Nobody likes to think about it, but the vast majority of hospitals haven’t fixed this: a year ago the HHS Inspector General reported that 15,000 Medicare patients a month die from accidental causes. (See Jon Lebkowsky’s post about it, from a Consumers Union Safe Patient Project meeting where he spoke.)

We’re in our 13th year after To Err, yet this morning SPM member Paul Bearman spotted this article by Maura Lerner in the Minneapolis Star Tribune and posted a note on our member listserv. From Paul’s note:

… minor changes resulted in major improvement of a critical element in patient care.

What I love about the story is how intelligent change can be so wonderfully effective.   A small tweak reversed critical failures in discharge prescribing.   No  complex, expensive,  and difficult to use technologies were used.  Instead there was a basic trust people given the right structure to do the right thing will get it right.

The change agent in this case was Bruce Thompson, the hospital’s pharmacy director. From the article:

He and his colleagues decided to do a spot-check of 37 patients who were discharged from the hospital to nursing homes over three months in 2008 and 2009.

The rate of medication errors: 92 percent. “It was alarming,” he said. Only three of the 37 cases were problem-free.

The most common problems: Hospital physicians had prescribed the wrong doses, duplicate medications or omitted medications. Nearly a third were considered “likely harmful.”

Yikes!  92% wrong??  A third of them (30% of all scripts) likely harmful??

What’s the miracle fix?

…the hospital assigned pharmacists to check the discharge orders before patients are released. Now, if they spot a mistake, they contact the physician and straighten it out.

In nine months, the error rate dropped to “essentially zero percent”… that, in turn, cut the 30-day readmission rate… in half

And, deliciously, this:

The project worked so well, Thompson said, that some doctors now call the pharmacist before they write the discharge orders.

I don’t know if they realized it, but that’s the Lean principle of “quality at the source” – getting it right the first time, instead of checking for errors later.

Nearly zero percent!  Nearly total reduction in “likely harmful” prescription errors!

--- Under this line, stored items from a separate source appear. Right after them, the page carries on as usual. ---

import Literature.Probability.Process.ItoIntegralConstruction
import Literature.Probability.Process.SimpleProcessAlgebra
import HarnessLib

/-!
# Route `ColdStartUniversality` (rung input (M), crux K_A1 stmt-QuantumFields-24809): dyadic Riemann–Itô sums RESTART
# at a dyadic time — the elementary integrals of the dyadic samples after a grid point are the elementary integrals of
# the samples of the restarted integrand against the restarted integrator

Helper file (seat `ym-line-csu-p1`, g4); the combinatorial identity behind the splicing proof of the flow (cocycle)
property.  For a dyadic time `s = k₀/2^{m₀}`, a level `m ≥ m₀`, an integrand/integrator pair `(σ, B)` read at `ω` and a
pair `(σ', B')` read at `ω'` with `σ'_v(ω') = σ_{s+v}(ω)` and `B'_v(ω') = B_{s+v}(ω) − B_s(ω)`:

  `(sample σ m · B)_{s+r}(ω) − (sample σ m · B)_s(ω) = (sample σ' m · B')_r(ω')`   for `s + r ≤ m`

(`SimpleProcess.sample` = dyadic sampling of the tree's `ItoIntegralConstruction`; the grid of level `m` contains `s`
and is invariant under the shift by `s`).  Pure bookkeeping on finite sums; no probability.  No definition, no sorry.
RECORD-rung R3 plumbing; nothing here bears on the mass gap.
-/

set_option autoImplicit false

noncomputable section

namespace Summit.QuantumFields.YangMills.Theorems.ColdStartUniversality

open MeasureTheory Filter Topology Finset
open scoped NNReal BigOperators
open Literature Literature.Probability.Process

/-- **Restart identity for dyadic Riemann–Itô sums.** [folklore] -/
theorem sample_integral_shift {Ω Ω' : Type*} {mΩ : MeasurableSpace Ω} {mΩ' : MeasurableSpace Ω'}
    {𝓕 : Filtration ℝ≥0 mΩ} {𝓕' : Filtration ℝ≥0 mΩ'}
    {σ : ℝ≥0 → Ω → ℝ} (hσ : Adapted 𝓕 σ) {σ' : ℝ≥0 → Ω' → ℝ} (hσ' : Adapted 𝓕' σ')
    (B : ℝ≥0 → Ω → ℝ) (B' : ℝ≥0 → Ω' → ℝ) (ω : Ω) (ω' : Ω') (k₀ m₀ : ℕ)
    (hσσ' : ∀ v, σ' v ω' = σ ((k₀ : ℝ≥0) / 2 ^ m₀ + v) ω)
    (hBB' : ∀ v, B' v ω' = B ((k₀ : ℝ≥0) / 2 ^ m₀ + v) ω - B ((k₀ : ℝ≥0) / 2 ^ m₀) ω)
    {m : ℕ} (hm : m₀ ≤ m) {r : ℝ≥0} (hr : (k₀ : ℝ≥0) / 2 ^ m₀ + r ≤ m) :
    (SimpleProcess.sample σ hσ m).integral B ((k₀ : ℝ≥0) / 2 ^ m₀ + r) ω -
        (SimpleProcess.sample σ hσ m).integral B ((k₀ : ℝ≥0) / 2 ^ m₀) ω =
      (SimpleProcess.sample σ' hσ' m).integral B' r ω' := by
  set s : ℝ≥0 := (k₀ : ℝ≥0) / 2 ^ m₀ with hs
  set K : ℕ := k₀ * 2 ^ (m - m₀) with hKdef
  set N : ℕ := m * 2 ^ m with hNdef
  have h2m : (0 : ℝ≥0) < 2 ^ m := pow_pos two_pos m
  have h2m0 : (0 : ℝ≥0) < 2 ^ m₀ := pow_pos two_pos m₀
  -- `K / 2^m = s`
  have hpow : (2 : ℝ≥0) ^ m = 2 ^ m₀ * 2 ^ (m - m₀) := by
    rw [← pow_add, Nat.add_sub_cancel' hm]
  have hK : ((K : ℕ) : ℝ≥0) / 2 ^ m = s := by
    rw [hKdef, hs, Nat.cast_mul, Nat.cast_pow, Nat.cast_ofNat, hpow,
      mul_div_mul_right _ _ (pow_ne_zero _ two_ne_zero)]
  -- grid points
  have hgrid : ∀ k : ℕ, (((K + k : ℕ) : ℝ≥0) / 2 ^ m) = s + (k : ℝ≥0) / 2 ^ m := by
    intro k
    rw [Nat.cast_add, add_div, hK]
  -- `K ≤ N`
  have hsm : s ≤ m := le_trans le_self_add hr
  have hKN : K ≤ N := by
    have h1 : ((K : ℕ) : ℝ≥0) ≤ (N : ℕ) := by
      -- `K = s * 2^m ≤ m * 2^m = N`
      have h2 : ((K : ℕ) : ℝ≥0) = s * 2 ^ m := by
        rw [← hK, div_mul_cancel₀ _ (pow_ne_zero _ two_ne_zero)]
      rw [h2, hNdef, Nat.cast_mul, Nat.cast_pow, Nat.cast_ofNat]
      exact mul_le_mul_of_nonneg_right hsm (le_of_lt h2m)
    exact_mod_cast h1
  -- partition times of both samples
  have ht : ∀ k, k ≤ N → (SimpleProcess.sample σ hσ m).time k = (k : ℝ≥0) / 2 ^ m := fun k hk =>
    SimpleProcess.sample_time σ hσ m (by rw [hNdef] at hk; omega)
  have ht' : ∀ k, k ≤ N → (SimpleProcess.sample σ' hσ' m).time k = (k : ℝ≥0) / 2 ^ m := fun k hk =>
    SimpleProcess.sample_time σ' hσ' m (by rw [hNdef] at hk; omega)
  have hlen : (SimpleProcess.sample σ hσ m).times.length - 1 = N := by
    rw [SimpleProcess.sample_times, length_dyadicTimes]; rfl
  have hlen' : (SimpleProcess.sample σ' hσ' m).times.length - 1 = N := by
    rw [SimpleProcess.sample_times, length_dyadicTimes]; rfl
  -- values
  have hval : ∀ k : ℕ, (SimpleProcess.sample σ hσ m).value (K + k) ω =
      (SimpleProcess.sample σ' hσ' m).value k ω' := by
    intro k
    rw [SimpleProcess.sample_value, SimpleProcess.sample_value, hσσ', ← hgrid k]
  -- the integrator after `s`
  have hB' : ∀ a : ℝ≥0, B (min (s + r) (s + a)) ω = B' (min r a) ω' + B s ω := by
    intro a
    rw [min_add_add_left, hBB', sub_add_cancel]
  -- unfold the three elementary integrals
  rw [SimpleProcess.integral_apply_eq_sum_summand, SimpleProcess.integral_apply_eq_sum_summand,
    SimpleProcess.integral_apply_eq_sum_summand, hlen, hlen', ← Finset.sum_sub_distrib]
  simp only [SimpleProcess.summand_apply]
  -- split the sum on the left at `K`, the sum on the right at `N - K`
  have hNsplit : N = K + (N - K) := (Nat.add_sub_cancel' hKN).symm
  have hNsplit' : N = (N - K) + K := by omega
  conv_lhs => rw [hNsplit, Finset.sum_range_add]
  conv_rhs => rw [hNsplit', Finset.sum_range_add]
  -- (1) before `s` the two increments coincide
  have h1 : ∑ k ∈ range K, ((SimpleProcess.sample σ hσ m).value k ω *
      (B (min (s + r) ((SimpleProcess.sample σ hσ m).time (k + 1))) ω -
        B (min (s + r) ((SimpleProcess.sample σ hσ m).time k)) ω) -
      (SimpleProcess.sample σ hσ m).value k ω *
      (B (min s ((SimpleProcess.sample σ hσ m).time (k + 1))) ω -
        B (min s ((SimpleProcess.sample σ hσ m).time k)) ω)) = 0 := by
    refine Finset.sum_eq_zero fun k hk => ?_
    have hkK : k < K := mem_range.1 hk
    have hk1 : ((k + 1 : ℕ) : ℝ≥0) / 2 ^ m ≤ s := by
      rw [← hK]
      exact div_le_div_of_nonneg_right (by exact_mod_cast hkK) h2m.le
    have hk0 : ((k : ℕ) : ℝ≥0) / 2 ^ m ≤ s :=
      le_trans (div_le_div_of_nonneg_right (by exact_mod_cast (Nat.le_succ k)) h2m.le) hk1
    rw [ht (k + 1) (by omega), ht k (by omega), min_eq_right (hk1.trans le_self_add), min_eq_right hk1,
      min_eq_right (hk0.trans le_self_add), min_eq_right hk0, sub_self]
  -- (2) after `s`: the increments at time `s` vanish, those at `s + r` are the restarted ones
  have h2 : ∀ k ∈ range (N - K), ((SimpleProcess.sample σ hσ m).value (K + k) ω *
      (B (min (s + r) ((SimpleProcess.sample σ hσ m).time (K + k + 1))) ω -
        B (min (s + r) ((SimpleProcess.sample σ hσ m).time (K + k))) ω) -
      (SimpleProcess.sample σ hσ m).value (K + k) ω *
      (B (min s ((SimpleProcess.sample σ hσ m).time (K + k + 1))) ω -
        B (min s ((SimpleProcess.sample σ hσ m).time (K + k))) ω)) =
      (SimpleProcess.sample σ' hσ' m).value k ω' *
        (B' (min r ((SimpleProcess.sample σ' hσ' m).time (k + 1))) ω' -
          B' (min r ((SimpleProcess.sample σ' hσ' m).time k)) ω') := by
    intro k hk
    have hkN : k < N - K := mem_range.1 hk
    rw [ht (K + k + 1) (by omega), ht (K + k) (by omega), ht' (k + 1) (by omega), ht' k (by omega),
      show K + k + 1 = K + (k + 1) from rfl, hgrid (k + 1), hgrid k, hval k, hB', hB',
      min_eq_left (le_self_add : s ≤ s + ((k + 1 : ℕ) : ℝ≥0) / 2 ^ m),
      min_eq_left (le_self_add : s ≤ s + ((k : ℕ) : ℝ≥0) / 2 ^ m), sub_self, mul_zero, sub_zero]
    ring
  -- (3) the restarted sum beyond `m - s` vanishes
  have h3 : ∑ k ∈ range K, (SimpleProcess.sample σ' hσ' m).value (N - K + k) ω' *
      (B' (min r ((SimpleProcess.sample σ' hσ' m).time (N - K + k + 1))) ω' -
        B' (min r ((SimpleProcess.sample σ' hσ' m).time (N - K + k))) ω') = 0 := by
    refine Finset.sum_eq_zero fun k hk => ?_
    have hkK : k < K := mem_range.1 hk
    have hrle : ∀ j : ℕ, N - K ≤ j → r ≤ ((j : ℕ) : ℝ≥0) / 2 ^ m := by
      intro j hj
      rw [le_div_iff₀ h2m]
      have h1 : s * 2 ^ m + r * 2 ^ m ≤ (N : ℕ) := by
        have := mul_le_mul_of_nonneg_right hr h2m.le
        rw [add_mul] at this
        simpa [hNdef] using this
      have h2 : s * 2 ^ m = (K : ℕ) := by rw [← hK, div_mul_cancel₀ _ (pow_ne_zero _ two_ne_zero)]
      have h3 : ((N : ℕ) : ℝ≥0) - (K : ℕ) ≤ (j : ℕ) := by
        rw [← Nat.cast_tsub]; exact_mod_cast hj
      rw [h2] at h1
      calc r * 2 ^ m ≤ (N : ℕ) - (K : ℕ) := le_tsub_of_add_le_left h1
        _ ≤ _ := h3
    rw [ht' (N - K + k + 1) (by omega), ht' (N - K + k) (by omega),
      min_eq_left (hrle (N - K + k + 1) (by omega)), min_eq_left (hrle (N - K + k) (by omega)), sub_self, mul_zero]
  rw [h1, zero_add, h3, add_zero]
  exact Finset.sum_congr rfl h2

end Summit.QuantumFields.YangMills.Theorems.ColdStartUniversality

end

What’s an e-patient to do?

  • Check, check, and re-check that everything’s going on – especially pharmacy orders.
  • Share the Star Tribune article with your hospital (and nursing home’s) pharmacy staff.
    • I personally know of two cases in my own family, in the past year, where medications were overlooked or wrong at discharge.
    • In my experience most people are happy to do a simple change that improves things. (And if they aren’t interested, that ought to tell you something about that place.)

Kudos to Bruce Thompson and team at Hennepin County Medical Center – and to all the people there who gladly adopted the change. I bet there’s been at least one funeral prevented already.